ABSTRACT Metazoan genomes achieve complex gene control by uncoupling regulatory DNA elements from target promoters and allowing regulation at a distance. Thus, a gene can be differentially expressed in different cell types and under different environmental signals or developmental cues. How distal regulatory elements (enhancers) target specific gene promoters, how the search process is shaped by the topology of the genome in the nucleus and how enhancer-promoter interactions are facilitated by regulatory complexes that relay signals to the RNA Polymerase II and control transcription activity remains a mystery. Our goal is to understand molecular and biophysical mechanisms that enable enhancer-promoter communication in human and other mammalian cells. Towards these goals and during the period of this award we will accomplish the following: (i) visualize the dynamic communication of enhancers and target promoters simultaneously with the association of regulatory complexes and gene activity, using novel single-molecule and super-resolution approaches for non-invasive 4D imaging of structure and function of the genome in single live cells; (ii) determine mechanisms by which different classes of architectural proteins shape genome folding, enhancer- promoter communication and transcription kinetics; (iii) dissect the function and interdependencies of individual constituent enhancer elements within complex regulatory landscapes controlling cell identity genes.
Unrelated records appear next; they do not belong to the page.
/-- Pattern `{T}` (all four rules have `ρ_0 = 0`, `ρ_T = 1 − F_0/F_T`):
`T_T = (F_0/F_T)(Y_T − F_TH_1) + (Y_Z − Y_0) + (Y_T − Y_Z) ≥ 0`. [this work] -/
theorem patT (hFT : 0 < FT) (hF0 : 0 ≤ F0) (sT : FT * H1 ≤ YT) (mZ0 : Y0 ≤ YZ) (mTZ : YZ ≤ YT) :
    0 ≤ (2 - (1 - F0 / FT)) * YT - F0 * H1 - (1 - 0) * Y0 := by
  have e : (2 - (1 - F0 / FT)) * YT - F0 * H1 - (1 - 0) * Y0 = F0 / FT * (YT - FT * H1) + (YZ - Y0) + (YT - YZ) := by
    field_simp; ring
  rw [e]
  have := mul_nonneg (div_nonneg hF0 hFT.le) (sub_nonneg.2 sT)
  linarith

/-- Pattern `{Z,C,T}` (ρ-free apart from `ρ_T`): `= (F_T−F_Z)H_0 + (F_T−F_C)(H_1−H_0) + (Y_C − F_CH_0) + (1+F_0/F_T)(Y_T−F_TH_1) + (Y_Z−Y_0)`. [this work] -/
theorem patZCT (hFT : 0 < FT) (hF0 : 0 ≤ F0) (hZT : FZ ≤ FT) (hCTf : FC ≤ FT) (hH0 : 0 ≤ H0) (hH : H0 ≤ H1)
    (sC : FC * H0 ≤ YC) (sT : FT * H1 ≤ YT) (mZ0 : Y0 ≤ YZ) (rZ rC : ℝ) :
    0 ≤ (2 - rZ) * YZ - FC * H1 - (1 - rC) * YC + ((2 - rC) * YC - FZ * H0 - (1 - rZ) * YZ)
      + ((2 - (1 - F0 / FT)) * YT - F0 * H1 - (1 - 0) * Y0) := by
  have e : (2 - rZ) * YZ - FC * H1 - (1 - rC) * YC + ((2 - rC) * YC - FZ * H0 - (1 - rZ) * YZ)
      + ((2 - (1 - F0 / FT)) * YT - F0 * H1 - (1 - 0) * Y0) =
      (FT - FZ) * H0 + (FT - FC) * (H1 - H0) + (YC - FC * H0) + (1 + F0 / FT) * (YT - FT * H1) + (YZ - Y0) := by
    field_simp; ring
  rw [e]
  have := mul_nonneg (sub_nonneg.2 hZT) hH0; have := mul_nonneg (sub_nonneg.2 hCTf) (sub_nonneg.2 hH)
  have := mul_nonneg (by positivity : (0:ℝ) ≤ 1 + F0 / FT) (sub_nonneg.2 sT)
  linarith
Our results will establish quantitative frameworks for understanding the biochemistry of transcription regulation in the crowded environment of the nucleus and for interpreting gene regulation and genome organization using soft- matter/polymer physics and related biophysical concepts. These conceptual leaps are needed to ultimately understand physical chromatin organization at sub-Mb scales, the scale most relevant for regulatory genome interactions. Our integrated structure-function approach will provide functional validation and critical tests for gene “regulation-at-a-distance” models. The proposed studies will not only provide substantial new knowledge on the mechanisms of promoter-enhancer communication but will also set the stage for further studies of the interplay of genome topology/organization and gene expression regulation.

摘要 后生动物基因组通过将调控DNA元件与靶基因解偶联实现复杂的基因控制 启动子，并允许远程调节。因此，基因可以在不同的细胞中差异表达， 类型和不同的环境信号或发展线索下。远端调控元件 （增强子）靶向特定的基因启动子，搜索过程是如何被基因组的拓扑结构塑造的 以及增强子-启动子相互作用如何通过调节复合物促进， RNA聚合酶II的信号和控制转录活性仍然是一个谜。我们的目标是 了解使人类增强子-启动子通讯的分子和生物物理机制 和其他哺乳动物细胞。为了实现这些目标，在这个奖项期间，我们将完成 （i）可视化增强子和靶启动子的动态通讯，同时使用 调节复合物和基因活性的关联，使用新的单分子和超分辨率 用于单个活细胞中基因组的结构和功能的非侵入性4D成像的方法;（ii） 确定不同类型的结构蛋白质塑造基因组折叠的机制，增强子- 启动子通讯和转录动力学;（iii）剖析个体的功能和相互依赖性 在控制细胞身份基因的复杂调控景观中的组成增强子元件。我们的结果 将建立定量框架，了解生物化学的转录调控， 拥挤的环境中的细胞核和解释基因调控和基因组组织使用软- 物质/聚合物物理学和相关的生物物理学概念。这些概念上的飞跃是必要的， 了解亚Mb尺度下的物理染色质组织，该尺度与调控基因组最相关 交互.我们的综合结构-功能方法将为以下方面提供功能验证和关键测试： 基因“远距离调节”模型。拟议的研究不仅将提供大量的新知识， 启动子-增强子通讯的机制，但也将为进一步研究 基因组拓扑/组织和基因表达调控相互作用。